5280 * 5280 * ("Population" / "Shape_area")
Name the output as nynta_population_density.gpkg and click Run.
Once the processing finishes as new layer nynta_population_density will be added to the Layers panel. Open the attribute table and verify that you have a new column named Density.
We don’t need the other layers in our project. Hold the Shift key and select all layers except nynta_population_density. Right-click and select Remove Layer….
Let’s save our work so we can retrieve it later. Go to Project → Save.
Save the project as NYC_Population_Density and click Save. QGIS will save the project file in the QGZ format.
We have now finish the first part of this exercise. Your output should match the contents of the NYC_Population_Density_Checkpoint1.qgz file in the solutions folder.
Round the population density values to the nearest integer and store them in another column named Density_Round.
Hint1: Use the Field Calculator algorithm from the processing toolbox.
Hint2: The QGIS expression engine has a function named round() that can round a fraction to the chosen number of decimal places.
2.2 Creating a Choropleth Map
Continuing the exercise, we will now visualize the spatial distribution of population density in form of a choropleth map. From the Layers panel, click the Open the Layer Styling panel button.
Select the Graduated renderer.
As we want to map the population density, choose Density as the Value.
Next we select a color ramp. Click the drop-down button next to Color Ramp, select All Color Ramps and pick the YlOrBr (Yellow-Orange-Brown) ramp.
Change the Classes value to 6 and click Classify. You will see each polygon colored according to the population density attribute.
The default mode of classification is Quantile - which divides the input data such that all 6 classes have approximately equal number of features. There are other modes of classification as well. You can learn more about Data Classification Modes in the QGIS Documentation. We can also define custom data ranges for each class. Click on the Values column for the first row in the classification table. Change the Upper value to 20000.
Similarly change other class ranges so they become easy to interpret. The last row contains the upper value to the maximum value in the dataset. Instead of displaying the maximum value, we can update the label. Click the Legend column for the last row.
Change the label to > 100000.
Now you have an informative visualization of population density in New York city with an easy to interpret legend. Click the Save button to save your work. All your visualization settings are saved along with the project, so next time when you load this project in QGIS, you will see the same visualization.
We have now finish the second part of this exercise. Your output should match the contents of the NYC_Population_Density_Checkpoint2.qgz file in the solutions folder.
Create a new layer containing all the neighborhood tabulation areas having a population density > 100000.
Hint: You can use the Extract by Attribute algorithm from the Processing Toolbox.
Georeferencing is the process of assigning real-world coordinates to each pixel of the raster. This is an important step in preparing your data for further analysis. Many projects, particularly machine learning projects - need continuous historic records to build a model. Many of the older datasets may come in form of scanned maps or aerial photos that needs to be georeferenced. Similarly, some organizations may only share a PDF or a static map image of the dataset which will need to be converted into a GIS-ready format using georeferencing process.
Georeferencing process involves collecting GCPs (Ground Control Points) or Tie-Points. These GCPs are easily identifiable features in the image or map whose real-world coordinates are obtained from field-survey using a GPS device or identified from already georeferenced sources within a GIS.
In this exercise, you’re going to georeference an old scanned map of Bangalore, India created in 1924. This map is possibly hand-drawn and has no coordinate markings, so we will use a tiled basemap layer to locate the features and obtain the GCPs.
3.1 Using Basemaps
Open QGIS. We will use a plugin called QuickMapServices to load a basemap.
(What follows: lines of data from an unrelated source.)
import Summits.RiemannHypothesis.RiemannHypothesis.Theorems.WeilTwoPrimeDeflE25EBase
import Summits.RiemannHypothesis.RiemannHypothesis.Theorems.WeilTwoPrimeDeflE25EDataPE33
import Summits.RiemannHypothesis.RiemannHypothesis.Theorems.WeilTwoPrimeDeflE25EDataDnE18
import Literature.NumberTheory.LFunctions.WeilBlockRowsPZ
import Literature.NumberTheory.LFunctions.WeilBlockRowsFast
import HarnessLib

/-!
# Even-sector deflated two-prime certificate E25E: dominance of row 35 of `R = S''_even(κ') − UᵀU` (factored data)

`WeilCert.checkDomRowF` (linear-traversal form) with the materialized augmented block, the factored inverse `weilCertDeflE25EDnE/weilCertDeflE25ELsE` and the Bessel block, by `decide +kernel`, then `WeilCert.checkDomRowPZ_of_F`. Pure proof file.
-/

set_option linter.dupNamespace false

noncomputable section

namespace Summit.RiemannHypothesis.RiemannHypothesis.Theorems.EvenWinsBeyondArch

open Literature.NumberTheory.LFunctions

set_option maxHeartbeats 0 in
/-- Kernel check of the dominance of row 35 of `R` (even block, certificate E25E). [folklore] -/
theorem checkDomRowF0_35_weilCertDeflE25E :
    weilCertDeflE25EBase.checkDomRowF weilCertDeflE25EPmE weilCertDeflE25EDnE weilCertDeflE25ELsE weilCertDeflE25EHpE weilCertDeflE25EKappa' 0 35 = true := by
  decide +kernel

/-- Kernel check of the dominance of row 35 of `R` (factored data), from the fast row. [folklore] -/
theorem checkDomRowPZ0_35_weilCertDeflE25E :
    weilCertDeflE25EBase.checkDomRowPZ weilCertDeflE25EPmE weilCertDeflE25EDnE weilCertDeflE25ELsE weilCertDeflE25EHpE weilCertDeflE25EKappa' 0 35 = true :=
  WeilCert.checkDomRowPZ_of_F (by decide) checkDomRowF0_35_weilCertDeflE25E


end Summit.RiemannHypothesis.RiemannHypothesis.Theorems.EvenWinsBeyondArch
import Summits.Ventures.YMGap.RobustBall.RobustStarDoorZd
import Summits.Ventures.YMGap.RobustBall.TorusRowsSU2Star
import Summits.Ventures.YMGap.RobustBall.BallClosureZdG
import Summits.Ventures.YMGap.RobustBall.UniformMassGapZdG
import HarnessLib

/-!
# Venture YMGap, track ROBUST-BALL (Y2) — THE UNIFORM STAR WINDOW BOUND ALONG THE LINES OF THE GAUGE-INVARIANT BALL, `SU(2)` ON `ℤ³`, EVERY
# `0 ≤ β_W ≤ 1/2`

HONEST FRAMING. WHAT THIS IS: a venture file (cell `pub-ymgap`, track Y2 ROBUST-BALL, seat rb-p1, theorems only): the `ℤ³` twin of
`StateDerivativeStarCells.su2_starWindowBound_line_upTo_oneThird`, split out of `StarCellsDim3` so that every `ℤ³` star cell (the `C¹/C²` cells of
`StarCellsDim3` and the `C^∞` cells of `SmoothStarCellsDim3`) imports one light file.  The `ℤ³` certificate is the cell's `upTo 1/2` star certificate
(radii `(17/500, 17/1000)`, received sum `≤ 199/200`, star radius `max R 1 + 2`; `TorusRowsSU2Star.su2_quarterModulus`,
`RobustStarDoorZd.starWindowBoundZdR_of_memBallZdG`):
* `su2_dim3_starWindowBound_line_upTo_oneHalf` — for `(W, supp) ∈ MemBallZdG ε₀ ε₁ R`, `(V, suppV) ∈ MemBallZdG ε₀V ε₁V R_V`, `ε₀ + s₀ε₀V ≤ 17/500`,
  `ε₁ + s₀ε₁V ≤ 17/1000`, every `0 ≤ β_W ≤ 1/2`, every `T` and `|s| ≤ s₀`: `StarWindowBoundZdR 3 2 (perturbedYM … (W + s·𝟙_T V) …) (max (max R R_V) 1 + 2)
  (199/200)`.
WHAT THIS IS NOT: anything beyond the certificate bookkeeping; lattice strong coupling; nothing continuum / Clay.
-/

noncomputable section

open MeasureTheory ProbabilityTheory Function Finset Real Filter Topology
open scoped NNReal
open Literature.Probability.LatticeModels
open Literature.Probability.LatticeModels.DobrushinMetric
open Literature.MathematicalPhysics.QuantumLattice
open Literature.MathematicalPhysics.QuantumFieldTheory hiding ZdEdge
open Literature.MathematicalPhysics.QuantumFieldTheory.Balaban1983to89.StrongCouplingDobrushinWindow (OneLinkKRModulus)
open Summit.Ventures.YMGap.DSWindowZd
open Summit.Ventures.YMGap.StarResolventDim (gaugeR doorPoly Delta)

namespace Summit.Ventures.YMGap.RobustBall

variable {W V : Potential (ZdEdge 3) (SUN 2)} {supp suppV : Finset (ZdEdge 3) → Finset (Finset (ZdEdge 3))}

/-- **The uniform star window bound along the lines, `SU(2)`, `ℤ³`, `0 ≤ β_W ≤ 1/2`** (certificate `upTo 1/2` on `ℤ³`: radii `(17/500, 17/1000)`,
received sum `≤ 199/200`). -/
theorem su2_dim3_starWindowBound_line_upTo_oneHalf {βW ε₀ ε₁ ε₀V ε₁V s₀ : ℝ} {R RV : ℕ} (h0 : 0 ≤ βW) (h12 : βW ≤ 1 / 2)
    (hW : MemBallZdG ε₀ ε₁ R W supp) (hV : MemBallZdG ε₀V ε₁V RV V suppV) (h₀V : 0 ≤ ε₀V) (h₁V : 0 ≤ ε₁V)
    (ha₀ : ε₀ + s₀ * ε₀V ≤ 17 / 500) (ha₁ : ε₁ + s₀ * ε₁V ≤ 17 / 1000) (T : Set (Finset (ZdEdge 3))) {s : ℝ} (hs : |s| ≤ s₀) :
    StarWindowBoundZdR 3 2 (perturbedYM (d := 3) (fundamentalRep (Fin 2)) (2 * (βW / 4)) (W + s • T.indicator V)
      (fun Λ => supp Λ ∪ suppV Λ)) (max (max R RV) 1 + 2) (199 / 200) suFrobDist := by
  have hmem : MemBallZdG (17 / 500) (17 / 1000) (max R RV) (W + s • T.indicator V) (fun Λ => supp Λ ∪ suppV Λ) :=
    hW.add_smul_indicator hV h₀V h₁V ha₀ ha₁ hs T
  have habs : |((2 : ℕ) : ℝ) * (βW / 4)| / ((2 : ℕ) : ℝ) = βW / 4 := by
    rw [abs_of_nonneg (by positivity)]; push_cast; ring
  have hR : |((2 : ℕ) : ℝ) * (βW / 4)| / ((2 : ℕ) : ℝ) * (2 * (((3 : ℕ) : ℝ) - 1)) ≤ 3 * βW / 2 := by
    rw [habs]; push_cast; nlinarith
  have hc' : (1 : ℝ) * Real.exp (17 / 500) * (1 + 2 * Real.sqrt ((2 : ℕ) : ℝ) * (17 / 1000)) *
      (|((2 : ℕ) : ℝ) * (βW / 4)| / ((2 : ℕ) : ℝ)) ≤ 67771 / 500000 := by
    have h2 : Real.sqrt ((2 : ℕ) : ℝ) = Real.sqrt 2 := by norm_num
    rw [h2, one_mul, habs]
    have hb : 0 ≤ βW / 4 := by positivity
    calc Real.exp (17 / 500) * (1 + 2 * Real.sqrt 2 * (17 / 1000)) * (βW / 4)
        ≤ 206917 / 200000 * (1 + 2 * 1.41422 * (17 / 1000)) * ((1 / 2) / 4) := by
          gcongr
          · exact exp_le_17_500_star
          · exact sqrt_two_le
      _ ≤ 67771 / 500000 := by norm_num
  have hlam' : Real.sqrt ((2 : ℕ) : ℝ) * (17 / 1000 : ℝ) ≤ 12021 / 500000 := by
    have h2 : Real.sqrt ((2 : ℕ) : ℝ) = Real.sqrt 2 := by norm_num
    rw [h2]; nlinarith [sqrt_two_le, Real.sqrt_nonneg 2]
  have h := (starWindowBoundZdR_of_memBallZdG (d := 3) (N := 2) (by norm_num) (by norm_num) zero_le_one hR
    (su2_quarterModulus (h12.trans (by norm_num))) (by norm_num) hc' hlam' (θ := 4 * (67771 / 500000) + 12021 / 500000)
    (by push_cast; ring) (by norm_num) (by unfold doorPoly; norm_num) (Kn := 20)
    (ρ := gaugeR 3 (67771 / 500000) + (12021 / 500000 + (4 * (67771 / 500000) + 12021 / 500000) ^ 20 * (4 * 3 * (12021 / 500000))) /
      (1 - (4 * (67771 / 500000) + 12021 / 500000))) (by push_cast; ring) hmem).mono_rho
    (show _ ≤ (199 / 200 : ℝ) by unfold gaugeR Delta; norm_num)
  exact_mod_cast h

end Summit.Ventures.YMGap.RobustBall

end
import Literature.NumberTheory.Automorphic.KirillovDilationMoments
import Literature.NumberTheory.Automorphic.SmoothedFormWhittakerLine
import Literature.NumberTheory.Automorphic.AutomorphicGLnWhittakerSobolev
import Literature.NumberTheory.Automorphic.AutomorphicRepsGLCuspidalL2Step1KFinite
import HarnessLib

/-!
# The Kirillov `L²`-bound along the archimedean torus for `GL_2` (soft form of Jacquet–Shalika §4)

Topic `NumberTheory/Automorphic`; namespace `Literature.NumberTheory.Automorphic`. Proof file
(theorems only). For a closed subrepresentation `W ≤ L²(GL_2(K) A_G \ GL_2(𝔸_K))`, `f ∈ W` and a test
function `θ` left-invariant under `(1, U₀)`, `U₀ ≤ GL_2(𝔸_{K,f})` compact open, consider the global
Whittaker coefficient of the smoothed form `S_θ f` (Tate's character and box) along the archimedean
torus `a(y) = (diag(y,1), 1)`, `y ∈ K_∞ˣ`. We PROVE the **Kirillov `L²`-bound**

  `∫_{K_∞ˣ} |W_{S_θ f}(a(y))|² d^×y ≤ C · ∑_{u ∈ 𝒰} ‖S_{θ_u} f‖²`

(`exists_lintegral_norm_sq_whittakerCoeff_archDilation_le`) with a finite constant `C` and a finite set
`𝒰` of archimedean words depending only on `U₀` (and on fixed auxiliary choices), NOT on `W`, `θ`, `f`:
the Kirillov norm of a Gårding vector along the archimedean torus is controlled by finitely many
Sobolev norms. This is the archimedean local input of the Rankin–Selberg theory of `GL_2` at
`s = 1` (Jacquet–Shalika (1981), §4: square-integrability of Whittaker functions of unitary generic
representations on `N\P`; the `GL_2(ℝ)` Kirillov model, Bump (1997), §2.8), obtained here softly:
`W_{S_θ f}(a(y)) = Λ(S_{L_{a(y)}θ} f) = ĝ₀(1)⁻¹ Λ(S_{g₀ ⋆ L_{a(y)}θ} f)` for an admissible kernel `g₀`
(`whittakerCoeff_smoothedForm_archUnipotentConv`, `exists_isMomentKernelGE_kernelTransform_one_ne_zero`);
the Sobolev bound of the Whittaker functional (`norm_whittakerCoeff_sum_invQuot_smoothedForm_le`);
the word expansion (`isDilRepresentable_wordDerivWeight_dilAtom`); the dilation integral of each atom
(`lintegral_placeWeight_mul_norm_sq_smoothedVector_dilAtom_le`) and the moments of the spectral
measures of the fixed vectors `S_{θ_u} f` (`lintegral_placeWeight_spectralMeasure_smoothedVector_le`).

## References

* H. Jacquet, J. A. Shalika, *On Euler products and the classification of automorphic
  representations I*, Amer. J. Math. 103 (1981), §4 [JacquetShalikaAJM1981].
* D. Bump, *Automorphic Forms and Representations* (1997), §2.8 [Bump1997].
* J. W. Cogdell, *Analytic theory of L-functions for GL_n*, in *An Introduction to the Langlands
  Program* (2004), §1.1, Thm. 3.2 (1) [CogdellAnalyticTheory2004].
-/

noncomputable section

open scoped MatrixGroups Classical ENNReal NNReal ComplexConjugate
open NumberField NumberField.mixedEmbedding NumberField.InfinitePlace IsDedekindDomain MeasureTheory Complex
open Literature.Analysis.UnboundedOperators Real

namespace Literature.NumberTheory.Automorphic

variable {K : Type} [Field K] [NumberField K]
  {μ : Measure (AdelicGroupData.gl 2 K).automorphicQuotient} [(AdelicGroupData.gl 2 K).IsAutomorphicMeasure μ]

attribute [local instance] adelicBorel borelSpace_adelic locallyCompactSpace_adelic
  secondCountableTopology_gl_adelic

attribute [local instance] Literature.MeasureTheory.Group.Units.borelSpace_of_isOpenEmbedding
  Literature.MeasureTheory.Group.hasSummableGeomSeries_of_finiteDimensional

set_option backward.isDefEq.respectTransparency false
set_option synthInstance.maxHeartbeats 400000

attribute [local instance 100] LieRing.ofAssociativeRing

open scoped Matrix.Norms.Operator

/-! ### Invariance and continuity of atoms -/

/-- Left `(1, U₀)`-invariance passes to archimedean left translates (the archimedean torus commutes
with `GL_2(𝔸_f)`). [folklore] -/
theorem leftTranslateWeight_archDilation_ofFinite_mul {U₀ : Subgroup (GL (Fin 2) (FiniteAdeleRing (𝓞 K) K))}
    {θ : GL (Fin 2) (AdeleRing (𝓞 K) K) → ℝ} (hθU : ∀ u ∈ U₀, ∀ g, θ (GLn.ofFinite 2 K u * g) = θ g) (y : (mixedSpace K)ˣ)
    (u : GL (Fin 2) (FiniteAdeleRing (𝓞 K) K)) (hu : u ∈ U₀) (g : GL (Fin 2) (AdeleRing (𝓞 K) K)) :
    leftTranslateWeight (n := 2) (archDilationGL K y) θ (GLn.ofFinite 2 K u * g) = leftTranslateWeight (n := 2) (archDilationGL K y) θ g := by
  simp only [leftTranslateWeight_apply]
  have hc : (archDilationGL K y)⁻¹ * GLn.ofFinite 2 K u = GLn.ofFinite 2 K u * (archDilationGL K y)⁻¹ := by
    rw [archDilationGL, archDilationAdelic, ← map_inv]
    exact (GLn.commute_ofInfinite_ofFinite _ u).eq
  show θ ((archDilationGL K y)⁻¹ * (GLn.ofFinite 2 K u * g)) = θ ((archDilationGL K y)⁻¹ * g)
  rw [← mul_assoc, hc, mul_assoc, hθU u hu]

/-- **Atoms of a left `(1, U₀)`-invariant weight are left `(1, U₀)`-invariant.** [folklore] -/
theorem dilAtom_ofFinite_mul {U₀ : Subgroup (GL (Fin 2) (FiniteAdeleRing (𝓞 K) K))}
    {θ : GL (Fin 2) (AdeleRing (𝓞 K) K) → ℝ} (hθU : ∀ u ∈ U₀, ∀ g, θ (GLn.ofFinite 2 K u * g) = θ g) (g₀ : mixedSpace K → ℝ)
    (y : (mixedSpace K)ˣ) (u : GL (Fin 2) (FiniteAdeleRing (𝓞 K) K)) (hu : u ∈ U₀) (g : GL (Fin 2) (AdeleRing (𝓞 K) K)) :
    dilAtom g₀ θ y (GLn.ofFinite 2 K u * g) = dilAtom g₀ θ y g :=
  archUnipotentConv_ofFinite_mul (fun u hu g => leftTranslateWeight_archDilation_ofFinite_mul hθU y u hu g) g₀ u hu g
import Mathlib
import HarnessLib
import Summits.HubbardSuperconductivity.HubbardSuperconductivity.Theorems.KLProgrammeC4aFirstOrderLayerSumFarSSplit
import Summits.HubbardSuperconductivity.HubbardSuperconductivity.Theorems.KLProgrammeC4aUmkFirstOrderLayerFarSSplit

/-!
# Route `KLProgramme` — crux C4a, S3 brick (B4) «(U1)-HYBRID», `M₁` CAPSTONE ON THE KERNEL × NUMERATOR SIDE for the piece `A_s/Cᴬ`: the summed first-order
# layer (umklapp + tangency + Cooper) with NO `hUmk` and NO kernel / numerator / cut-off row left

Cell `gate-hubbard-kl`, seat hubbard-kl-k3c3-p1 (g19; row «δμ-flow with klAngularMean constant piece»).  Pure composition of `…KLProgrammeC4aFirstOrderLayerSumFarSSplit`
(B-1 (vi) ∘ kernel rows) and `…KLProgrammeC4aUmkFirstOrderLayerFarSSplit` (U7 ∘ kernel rows ∘ numerator rows): **`firstOrderLayer_abs_ppFarSSplit_le_canonical`**.  What the (C)-closer still supplies: the identification
of `wt`, `Jw` with the model's level profile / rotated Jacobian ((B3)), the thresholds, and the sum over the pieces `A_s + swap A_s + M_s` (swap by the `k ↔ S − k` symmetry).
Nothing asserts (C), K3, the window or superconductivity.
References: BGM 2006 §2.4 (2.36) [cite: BenfattoGiulianiMastropietro2006]; FST II CPAM 51 (1998) §3 [cite: FeldmanSalmhoferTrubowitz1998].
-/

noncomputable section

namespace Summit.HubbardSuperconductivity.HubbardSuperconductivity.Theorems.C4a

set_option linter.dupNamespace false -- summit = problem name (single-conjunct summit), D-0017

open Real Set Filter MeasureTheory intervalIntegral
open scoped Topology
open Literature.MathematicalPhysics.QuantumLattice Literature.MathematicalPhysics.QuantumLattice.BandSectorCounting Literature.Probability.LatticeModels
open Literature.MathematicalPhysics.QuantumLattice.FermiRG Literature.Analysis.SpecialFunctions
open Summit.HubbardSuperconductivity.HubbardSuperconductivity.Theorems.KLRegimeSplit
open Summit.HubbardSuperconductivity.HubbardSuperconductivity.Theorems.DispersionFlow
open Summit.HubbardSuperconductivity.HubbardSuperconductivity.Theorems.PerturbedFermiCurve

section Sizes

variable {K : TrigPolyC4v} {A : ℝ} (hA : ∀ p : Momentum, ∀ j ≤ 2, ‖iteratedFDeriv ℝ j (frameShift K) p‖ ≤ A) (hA20 : A ≤ 1 / 20)
  (hd : klCurveD ≤ (bandBounds (show (-4 : ℝ) < -1.1 by norm_num) (show (-1.1 : ℝ) ≤ -0.1 by norm_num) (show (-0.1 : ℝ) < 0 by norm_num)).Dtmin - 2 * A)
  {μ r : ℝ} (hr : 0 < r) (hlo : (-1.1 : ℝ) < μ - r - A) (hhi : μ + r + A < -0.1)
  {A₃ A₄ A₅ A₆ : ℝ} (hA₃ : ∀ p : Momentum, ‖iteratedFDeriv ℝ 3 (frameShift K) p‖ ≤ A₃)
  (hA₄ : ∀ p : Momentum, ‖iteratedFDeriv ℝ 4 (frameShift K) p‖ ≤ A₄)
  (hA₅ : ∀ p : Momentum, ‖iteratedFDeriv ℝ 5 (frameShift K) p‖ ≤ A₅)
  (hA₆ : ∀ p : Momentum, ‖iteratedFDeriv ℝ 6 (frameShift K) p‖ ≤ A₆)
  {K₁ K₂ K₃ : ℝ} (hK₁ : ∀ p : Momentum, ‖fderiv ℝ (frameLevel μ K) p‖ ≤ K₁) (hK₂ : ∀ p : Momentum, ‖iteratedFDeriv ℝ 2 (frameLevel μ K) p‖ ≤ K₂)
  (hK₃ : ∀ p : Momentum, ‖iteratedFDeriv ℝ 3 (frameLevel μ K) p‖ ≤ K₃)
include hA hA20 hd hr hlo hhi hA₃ hA₄ hA₅ hA₆ hK₁ hK₂ hK₃
/-- `stub_trussCells` reads `∀ S, GoodShells S → HasTrussCells S`. -/
theorem trussCells_iff (S : Set E3) : HasTrussCells S ↔
    (∀ t : Set E3, IsDelaunayCell S t →
        (∃ x y z w : E3, t = ({x, y, z, w} : Set E3) ∧
          (0 < dist x y ∧ dist x y ≤ 28 / 25) ∧ (0 < dist x z ∧ dist x z ≤ 28 / 25) ∧
          (0 < dist x w ∧ dist x w ≤ 28 / 25) ∧ (0 < dist y z ∧ dist y z ≤ 28 / 25) ∧
          (0 < dist y w ∧ dist y w ≤ 28 / 25) ∧ (0 < dist z w ∧ dist z w ≤ 28 / 25)) ∨
        (∃ x x' y₁ y₂ y₃ y₄ : E3, ({x, x', y₁, y₂, y₃, y₄} : Set E3) ⊆ S ∧
          t ⊆ ({x, x', y₁, y₂, y₃, y₄} : Set E3) ∧
          (0 < dist x y₁ ∧ dist x y₁ ≤ 28 / 25) ∧ (0 < dist x y₂ ∧ dist x y₂ ≤ 28 / 25) ∧
          (0 < dist x y₃ ∧ dist x y₃ ≤ 28 / 25) ∧ (0 < dist x y₄ ∧ dist x y₄ ≤ 28 / 25) ∧
          (0 < dist x' y₁ ∧ dist x' y₁ ≤ 28 / 25) ∧ (0 < dist x' y₂ ∧ dist x' y₂ ≤ 28 / 25) ∧
          (0 < dist x' y₃ ∧ dist x' y₃ ≤ 28 / 25) ∧ (0 < dist x' y₄ ∧ dist x' y₄ ≤ 28 / 25) ∧
          (0 < dist y₁ y₂ ∧ dist y₁ y₂ ≤ 28 / 25) ∧ (0 < dist y₂ y₃ ∧ dist y₂ y₃ ≤ 28 / 25) ∧
          (0 < dist y₃ y₄ ∧ dist y₃ y₄ ≤ 28 / 25) ∧ (0 < dist y₄ y₁ ∧ dist y₄ y₁ ≤ 28 / 25) ∧
          28 / 25 < dist x x' ∧ 28 / 25 < dist y₁ y₃ ∧ 28 / 25 < dist y₂ y₄)) := Iff.rfl

/-- The four structural stubs in vocabulary form (what the composition below does, read without
the inlined blocks): Delone + truss cells + radial development + radial lifting give an exact
development, and the developed chart closes. -/
theorem barlowChart_of_parts {S : Set E3} (hne : S.Nonempty) (hgood : GoodShells S)
    (hA : S.Nonempty → GoodShells S → IsDelone S) (hB : GoodShells S → HasTrussCells S)
    (hC₁ : S.Nonempty → GoodShells S → IsDelone S → HasTrussCells S → ∃ D, IsStarExactDev S D)
    (hC₂ : GoodShells S → IsDelone S → HasTrussCells S → ∀ D, IsStarExactDev S D → IsExactDev S D)
    (hT : S.Nonempty → ∀ D, IsExactDev S D → BarlowChart S) : BarlowChart S := by
  obtain ⟨D, hD⟩ := hC₁ hne hgood (hA hne hgood) (hB hgood)
  exact hT hne D (hC₂ hgood (hA hne hgood) (hB hgood) D hD)

/-! ## § 3  The composition — concludes the crux BY NAME, no hypotheses, sorries only in the stubs -/

/-- **`ShellsToBarlowChart` from the five stubs.**  Given `S ≠ ∅` with good shells everywhere:
`stub_delone` and `stub_trussCells` supply the Delone constants and the truss cells;
`stub_radialDevelopment` develops; `stub_radialLifting` upgrades the star-exact development to an
exact one; `stub_developedChart` reads the Hägg word and the chart off Hales's layer theorem. -/
theorem ShellsToBarlowChart_of : ShellsToBarlowChart := by
  intro S hne hgood
  have hA := stub_delone S hne hgood
  have hB := stub_trussCells S hgood
  obtain ⟨D, hD⟩ := stub_radialDevelopment S hne hgood hA hB
  exact stub_developedChart S hne D (stub_radialLifting S hgood hA hB D hD)

end Summit.AtomisticToContinuum.Crystallization.Cruxes.ShellsToBarlowChart.FlatRadialDevelopment

end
From the Plugins menu choose Manage and Install Plugins….
The Plugins dialog contains all the available plugins in QGIS. Under the All tab, search for quickmapservices. It has different basemaps that can be used based on your purpose. Click on the Install Plugin, to add this plugin to QGIS.
Once installed, check the box next to the QuickMapServices label to enable it. Click Close.
Now you will see a new Web menu added to the menu-bar. Go to Web → QuickMapServices menu. You will see some map providers and available basemaps. We can enable a few more providers to have many more options. Click on the Web → QuickMapServices → Settings.
In the Settings dialog, switch to the More services tab. Click on the Get contributed pack to download 3rd-party basemaps.
You will see a warning against using contributed services. Some of these services may have restrictions on their usage and/or attribution requirement that you need to follow. Please review them before using them in your project.
Once the new services are added, you will see many more options in the Web → QuickMapServices menu.
For our current task, we will use a basemap based on OpenStreetMap data. Since we need to locate the features in the scanned maps let’s add the OSM Standard. Click on the Web → QuickMapServices → OSM → OSM Standard.
Now in the canvas, the basemap will be loaded. This map is georeferenced and projected in EPSG:3857 CRS. This information can be viewed on the bottom-right of the QGIS, where the project CRS will be updated.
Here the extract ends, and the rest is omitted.